When we work in notebooks, we can decide how to present your anlysis results and derived information. So far, we have used normal print functions, which are informative. However, we can also show the results in a visual way by using the popular matplotlib package to create plots.

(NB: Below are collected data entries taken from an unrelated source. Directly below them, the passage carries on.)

/-- **Local Type-I bound at `(x₀, T)`**: on some backward neighbourhood
`[T - τ₁, T) × B(x₀, r₁)` the velocity obeys Leray's self-similar rate from ABOVE,
`‖u(t,x)‖ ≤ C √(ν/(T - t))`. (Trivially true near a regular point; at a singular point it is
Type-I blow-up with constant `C`.) -/
def TypeIAt (ν T : ℝ) (u : ℝ → ℝ³ → ℝ³) (x₀ : ℝ³) : Prop :=
  ∃ C r₁ τ₁ : ℝ, 0 < r₁ ∧ 0 < τ₁ ∧
    ∀ t ∈ Set.Ico (T - τ₁) T, ∀ x : ℝ³, dist x x₀ < r₁ → ‖u t x‖ ≤ C * Real.sqrt (ν / (T - t))

/-- **Locally Type II at `(x₀, T)`** — the negation of `TypeIAt`, stated positively: for every
constant, radius and time window the Type-I bound is violated somewhere in the window. -/
def TypeIIAt (ν T : ℝ) (u : ℝ → ℝ³ → ℝ³) (x₀ : ℝ³) : Prop :=
  ∀ C r₁ τ₁ : ℝ, 0 < r₁ → 0 < τ₁ →
    ∃ t ∈ Set.Ico (T - τ₁) T, ∃ x : ℝ³, dist x x₀ < r₁ ∧ C * Real.sqrt (ν / (T - t)) < ‖u t x‖

/-- **Local Leray floor at `(x₀, T)`**: in every ball about `x₀` the supremum of `‖u(t,·)‖` obeys
Leray's rate from BELOW at every late time — for every `r₁ > 0` there are `c₁, τ₁ > 0` (`τ₁ ≤ T`)
with `∃ x ∈ B(x₀, r₁), c₁ √(ν/(T - t)) ≤ ‖u(t,x)‖` for all `t ∈ [T - τ₁, T)`. -/
def LerayFloorAt (ν T : ℝ) (u : ℝ → ℝ³ → ℝ³) (x₀ : ℝ³) : Prop :=
  ∀ r₁ > (0:ℝ), ∃ c₁ τ₁ : ℝ, 0 < c₁ ∧ 0 < τ₁ ∧ τ₁ ≤ T ∧
    ∀ t ∈ Set.Ico (T - τ₁) T, ∃ x : ℝ³, dist x x₀ < r₁ ∧ c₁ * Real.sqrt (ν / (T - t)) ≤ ‖u t x‖
namespace Summit.Langlands.Langlands.Cruxes.StableYoshidaCongruence.SemistableThreeAdicAnchor

/-! ## Vocabulary (verbatim from the checked skeleton) -/

section Vocabulary

variable (p : ℕ) [Fact p.Prime] (k : Type) [Field k] [CharP k p] [TopologicalSpace k] [DiscreteTopology k]

variable {k} in
/-- `IsOrdinaryShapedAt p v ρb` (`v ∣ p`): `ρb|_{Γ_{ℚ_v}}` is ORDINARY-SHAPED — block upper-triangular in some `𝔽_p`-frame
with inertia trivial on the first `2 × 2` block and the scalar `ε̄⁻¹` on the second ("`ρb^∨|_{G_{ℚ_p}}` ordinary",
arXiv:2502.20645 Cor. 9.3.5) — with NO flatness / peu-ramifié condition: verbatim the frame conjunct of the landed
`IsOrdinaryFlatAt` (= the output of the landed `stub_ordinaryFrameFp`), its `IsPeuRamifie` conjunct deleted.  Très ramifié
extension classes (Kummer classes of non-units; Serre 1987 §2.4) are allowed. -/
def IsOrdinaryShapedAt (v : HeightOneSpectrum (𝓞 ℚ)) (ρb : FramedGaloisRep ℚ (ZMod p) 4) : Prop :=
  ∃ g : GL (Fin 4) (ZMod p),
    (∀ (τ : Field.absoluteGaloisGroup (v.adicCompletion ℚ)) (i j : Fin 4), 2 ≤ (i : ℕ) → (j : ℕ) < 2 →
        (g * ρb.toLocal v τ * g⁻¹).val i j = 0) ∧
    (∀ τ ∈ absInertia (v.adicCompletion ℚ), ∀ i j : Fin 4, (i : ℕ) < 2 → (j : ℕ) < 2 →
        (g * ρb.toLocal v τ * g⁻¹).val i j = if i = j then 1 else 0) ∧
    (∀ τ ∈ absInertia (v.adicCompletion ℚ), ∀ i j : Fin 4, 2 ≤ (i : ℕ) → 2 ≤ (j : ℕ) →
        (g * ρb.toLocal v τ * g⁻¹).val i j =
          if i = j then (((epsBar p (absGaloisRestrict ℚ (v.adicCompletion ℚ) τ))⁻¹ : (ZMod p)ˣ) : ZMod p)
          else 0)

end Vocabulary

/-! ## The sector's input, DERIVED from the crux's hypotheses (landed BW stubs; nothing 3-adic assumed) -/

/-- **The semistable sector delivers a switchable model** (the skeleton's `semistableSwitchable_of_sector`, conclusion
`SemistableSwitchable` unfolded): given the crux's hypotheses H2–H5 at data with `𝔽_p`-rational `charpoly σ · charpoly σ'`
and the 2-adic clause, `σ ⊕ σ'` has a symplectic-`ε̄⁻¹` `GSp₄(𝔽_p)`-model (`stub_modelFp`, `stub_symplecticFormFp`),
ORDINARY-SHAPED at `p` by H5 (`stub_residualLattice` + `stub_ordinaryFrameFp`) and switchable at `2`
(`stub_localConditionsTransfer`, second half). [cite: BoxerCalegariGeePilloni2025, Lemma 9.4.2, Cor. 9.3.5 (arXiv:2502.20645)] -/
theorem exists_semistableSwitchable_model (p : ℕ) [Fact p.Prime] (hp : p ≠ 2) (k : Type) [Field k] [CharP k p]
    [IsAlgClosed k] [TopologicalSpace k] [DiscreteTopology k] (red : Valued.integer (PadicAlgCl p) →+* k)
    (σ σ' : FramedGaloisRep ℚ k 2)
    (hrat : ∀ g : Field.absoluteGaloisGroup ℚ, ∃ Q : Polynomial (ZMod p),
      Q.map (ZMod.castHom (dvd_refl p) k) = FramedRep.charpoly σ g * FramedRep.charpoly σ' g)
    (htwo : ∀ v : HeightOneSpectrum (𝓞 ℚ), ((2 : ℕ) : 𝓞 ℚ) ∈ v.asIdeal →
      σ.IsUnramifiedAt v ∧ σ'.IsUnramifiedAt v ∧
      ∃ P₁ P₂ : Polynomial k, σ.HasFrobCharpolyAt v P₁ ∧ σ'.HasFrobCharpolyAt v P₂ ∧
        P₁ * P₂ ≠ (X ^ 2 + X + C 2) ^ 2 ∧ P₁ * P₂ ≠ (X ^ 2 - X + C 2) ^ 2)
    (hirr : σ.toGaloisRep.IsIrreducible) (hirr' : σ'.toGaloisRep.IsIrreducible) (hdet : DetCond p σ σ')
    (hnc : NonConj σ σ') (hw : ∃ ρ : FramedGaloisRep ℚ (PadicAlgCl p) 4, Sh red σ σ' ρ) :
    ∃ ρb : FramedGaloisRep ℚ (ZMod p) 4,
      ρb.IsSymplecticWithMultiplierFun (fun g => (((epsBar p g)⁻¹ : (ZMod p)ˣ) : ZMod p)) ∧
      IsModelOf ρb σ σ' ∧
      (∀ v : HeightOneSpectrum (𝓞 ℚ), ((p : ℕ) : 𝓞 ℚ) ∈ v.asIdeal → IsOrdinaryShapedAt p v ρb) ∧
      (∀ v : HeightOneSpectrum (𝓞 ℚ), ((2 : ℕ) : 𝓞 ℚ) ∈ v.asIdeal → IsSwitchableAtTwo p v ρb) := by
  obtain ⟨ρw, -, hloc, hpair⟩ := hw
  obtain ⟨ρb, hmodel⟩ := stub_modelFp p k σ σ' hirr hirr' hrat
  have hsymp := stub_symplecticFormFp p hp k σ σ' ρb hirr hirr' hdet hnc hmodel
  obtain ⟨-, htwoT⟩ := stub_localConditionsTransfer p k σ σ' ρb hmodel
  refine ⟨ρb, hsymp, hmodel, fun v hv => ?_, fun v hv => ?_⟩
  · obtain ⟨M, hM1, hM2, hM3, -⟩ :=
      stub_residualLattice p hp k red σ σ' ρw v hv (hloc v hv).1 (hloc v hv).2 hpair
    exact stub_ordinaryFrameFp p hp k σ σ' ρb M v hv hirr hirr' hdet hmodel hM1 hM2 hM3
  · obtain ⟨hσ, hσ', hP⟩ := htwo v hv
    exact htwoT v hσ hσ' hP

Enter the following snippet of the code in the next cell to view the anomaly events in your data and click Run. Observe that the values for which the z-score is above 3 or below -3, marked as abnormal events in the graph shown below,


In [7]:
# ignore warnings if any
import warnings
warnings.filterwarnings('ignore')

# render the results as inline charts:
%matplotlib inline
import numpy as np
import matplotlib.pyplot as plt

'''
This function detects the spike and dip by returning a non-zero value 
when the z-score is above 3 (spike) and below -3(dip). Incase if you 
want to capture the smaller spikes and dips, lower the zscore value from 
3 to 2 in this function.
'''
def spike(row):
    if(row['zscore'] >=3 or row['zscore'] <=-3):
        return row[valueHeaderName]
    else:
        return 0
    
pandaDF['spike'] = pandaDF.apply(spike, axis=1)
# select rows that are required for plotting
plotDF = pandaDF[[valueHeaderName,'spike']]
#calculate the y minimum value
y_min = (pandaDF[valueHeaderName].max() - pandaDF[valueHeaderName].min()) / 10
fig, ax = plt.subplots(num=None, figsize=(14, 6), dpi=80, facecolor='w', edgecolor='k')
ax.set_ylim(plotDF[valueHeaderName].min() - y_min, plotDF[valueHeaderName].max() + y_min)
x_filt = plotDF.index[plotDF.spike != 0]
plotDF['xyvaluexy'] = plotDF[valueHeaderName]
y_filt = plotDF.xyvaluexy[plotDF.spike != 0]
#Plot the raw data in blue colour
line1 = ax.plot(plotDF.index, plotDF[valueHeaderName], '-', color='blue', animated = True, linewidth=1)
#plot the anomalies in red circle
line2 = ax.plot(x_filt, y_filt, 'ro', color='red', linewidth=2, animated = True)
#Fill the raw area
ax.fill_between(plotDF.index, (pandaDF[valueHeaderName].min() - y_min), plotDF[valueHeaderName], interpolate=True, color='blue',alpha=0.6)

# Label the axis
ax.set_xlabel("Sequence",fontsize=20)
ax.set_ylabel(valueHeaderName,fontsize=20)

plt.tight_layout()
plt.legend()
plt.show()


As shown, the red marks are the unexpected spikes and dips whose z-score value is greater than 3 or less than -3. Incase if you want to detect the lower spikes, modify the value to 2 or even lower and run. Similarly, if you want to detect only the higher spikes, try increasing the z-score value from 3 to 4 and beyond.

Derive thresholds

Enter the following command into the next cell to derive the Spike threshold value corresponding to z-score value 3 and click Run.


In [8]:
# calculate the value that is corresponding to z-score 3
(pandaDF[valueHeaderName].std(ddof=0) * 3) + pandaDF[valueHeaderName].mean()


Out[8]:
70.601299674769308

Similarly, Enter the following command into the next cell to derive the dip threshold value corresponding to z-score value -3.


In [9]:
# calculate the value that is corresponding to z-score -3
(pandaDF[valueHeaderName].std(ddof=0) * -3) + pandaDF[valueHeaderName].mean()


Out[9]:
20.066561436341793

This threshold value can be used to create a rule in the Watson IoT Platform to detect anomalies in the current IoT device events in realtime. This will create an alert in realtime when the current sensor reading crosses the threshold value.

Summary

This Notebook showed how to use the z-score to detect anomalies in the historical timeseries data in simple steps. Also, showed how one can derive the threshold values for the given historical data to create rules accordingly in IBM Watson IoT Platform. Developers can consider this Notebook as a template for detecting anomalies in their historical IoT data and modify the python code depending upon the use case.